/-- **The cycle part of the sector modulo NAMED FACTS and Künneth spanning** (no `nonempty_hodgeModel`):
`squareHodge_cyclePart_of_facts` with `Huybrechts_K3_oddBetti_vanish`. [cite: Varesco2023, §2 (p. 8)]
[cite: Huybrechts2016K3, Ch. 1 §3.2 and §3.3] -/
theorem squareHodge_cyclePart_of_namedFacts
    (hdR : ∀ (E : Type) [NormedAddCommGroup E] [NormedSpace ℂ E] [FiniteDimensional ℂ E],
      Literature.NumberTheory.Transcendental.exists_deRhamIsoFamily 𝓘(ℝ, E))
    (hK : KunnethSpan) (hmark : Huybrechts_K3_marking_exists) (hHT : Huybrechts_K3_hodgeTypes_H2)
    (hG : Grothendieck1969_supportedClasses_le_hodgeConiveau) (hodd : Huybrechts_K3_oddBetti_vanish)
    (hRM : Theses.NikulinTwinTransport.RealMultiplicationSqrtTwoAlgebraic)
    (hL11 : Theses.NikulinTwinTransport.LefschetzOneOneK3)
    (S : SchemeOver ℂ) (hS : IsK3Surface S)
    (e : complexBetti S (2 * 1) →ₗ[ℂ] complexBetti S (2 * 1))
    (he_rat : ∀ x, IsRationalClass x → IsRationalClass (e x))
    (he_typ : ∀ (i j : ℕ) x, IsOfHodgeType 2 S (2 * 1) i j x → IsOfHodgeType 2 S (2 * 1) i j (e x))
    (he_adj : ∀ x y : complexBetti S (2 * 1), cupProduct (rfl : 2 * 1 + 2 * 1 = 2 * 2) (e x) y =
      cupProduct (rfl : 2 * 1 + 2 * 1 = 2 * 2) x (e y))
    (he_N : ∀ d ∈ algebraicClasses S 1, e d = 0)
    (he_T : ∀ x : complexBetti S (2 * 1),
      (∀ d ∈ algebraicClasses S 1, cupProduct (rfl : 2 * 1 + 2 * 1 = 2 * 2) x d = 0) → e (e x) = (2 : ℂ) • x)
    (hU : ∀ (f : complexBetti S (2 * 1) →ₗ[ℂ] complexBetti S (2 * 1)),
      (∀ x, IsRationalClass x → IsRationalClass (f x)) →
      (∀ (i j : ℕ) x, IsOfHodgeType 2 S (2 * 1) i j x → IsOfHodgeType 2 S (2 * 1) i j (f x)) →
      (∀ d ∈ algebraicClasses S 1, f d = 0) →
      (∀ x : complexBetti S (2 * 1), ∀ d ∈ algebraicClasses S 1,
        cupProduct (rfl : 2 * 1 + 2 * 1 = 2 * 2) (f x) d = 0) →
      ∃ a b : ℚ, ∀ x : complexBetti S (2 * 1),
        (∀ d ∈ algebraicClasses S 1, cupProduct (rfl : 2 * 1 + 2 * 1 = 2 * 2) x d = 0) →
        f x = (a : ℂ) • x + (b : ℂ) • e x)
    (p : ℕ) (c : complexBetti (S ⊗ S) (2 * p)) (hc : IsRationalClass c)
    (hct : IsOfHodgeType 4 (S ⊗ S) (2 * p) p p c) :
    c ∈ algebraicClasses (S ⊗ S) p :=
  squareHodge_cyclePart_of_facts hdR hK hmark hHT hG hodd hRM hL11 S hS e he_rat he_typ he_adj he_N he_T hU p c hc hct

* _Action item_: What is needed is an exact transcription of every entry above.

* _Exercise solution_:
/-- **The cycle part of the sector modulo NAMED FACTS and Künneth spanning** (no `nonempty_hodgeModel`):
`squareHodge_cyclePart_of_facts` with `Huybrechts_K3_oddBetti_vanish`. [cite: Varesco2023, §2 (p. 8)]
[cite: Huybrechts2016K3, Ch. 1 §3.2 and §3.3] -/
theorem squareHodge_cyclePart_of_namedFacts
    (hdR : ∀ (E : Type) [NormedAddCommGroup E] [NormedSpace ℂ E] [FiniteDimensional ℂ E],
      Literature.NumberTheory.Transcendental.exists_deRhamIsoFamily 𝓘(ℝ, E))
    (hK : KunnethSpan) (hmark : Huybrechts_K3_marking_exists) (hHT : Huybrechts_K3_hodgeTypes_H2)
    (hG : Grothendieck1969_supportedClasses_le_hodgeConiveau) (hodd : Huybrechts_K3_oddBetti_vanish)
    (hRM : Theses.NikulinTwinTransport.RealMultiplicationSqrtTwoAlgebraic)
    (hL11 : Theses.NikulinTwinTransport.LefschetzOneOneK3)
    (S : SchemeOver ℂ) (hS : IsK3Surface S)
    (e : complexBetti S (2 * 1) →ₗ[ℂ] complexBetti S (2 * 1))
    (he_rat : ∀ x, IsRationalClass x → IsRationalClass (e x))
    (he_typ : ∀ (i j : ℕ) x, IsOfHodgeType 2 S (2 * 1) i j x → IsOfHodgeType 2 S (2 * 1) i j (e x))
    (he_adj : ∀ x y : complexBetti S (2 * 1), cupProduct (rfl : 2 * 1 + 2 * 1 = 2 * 2) (e x) y =
      cupProduct (rfl : 2 * 1 + 2 * 1 = 2 * 2) x (e y))
    (he_N : ∀ d ∈ algebraicClasses S 1, e d = 0)
    (he_T : ∀ x : complexBetti S (2 * 1),
      (∀ d ∈ algebraicClasses S 1, cupProduct (rfl : 2 * 1 + 2 * 1 = 2 * 2) x d = 0) → e (e x) = (2 : ℂ) • x)
    (hU : ∀ (f : complexBetti S (2 * 1) →ₗ[ℂ] complexBetti S (2 * 1)),
      (∀ x, IsRationalClass x → IsRationalClass (f x)) →
      (∀ (i j : ℕ) x, IsOfHodgeType 2 S (2 * 1) i j x → IsOfHodgeType 2 S (2 * 1) i j (f x)) →
      (∀ d ∈ algebraicClasses S 1, f d = 0) →
      (∀ x : complexBetti S (2 * 1), ∀ d ∈ algebraicClasses S 1,
        cupProduct (rfl : 2 * 1 + 2 * 1 = 2 * 2) (f x) d = 0) →
      ∃ a b : ℚ, ∀ x : complexBetti S (2 * 1),
        (∀ d ∈ algebraicClasses S 1, cupProduct (rfl : 2 * 1 + 2 * 1 = 2 * 2) x d = 0) →
        f x = (a : ℂ) • x + (b : ℂ) • e x)
    (p : ℕ) (c : complexBetti (S ⊗ S) (2 * p)) (hc : IsRationalClass c)
    (hct : IsOfHodgeType 4 (S ⊗ S) (2 * p) p p c) :
    c ∈ algebraicClasses (S ⊗ S) p :=
  squareHodge_cyclePart_of_facts hdR hK hmark hHT hG hodd hRM hL11 S hS e he_rat he_typ he_adj he_N he_T hU p c hc hct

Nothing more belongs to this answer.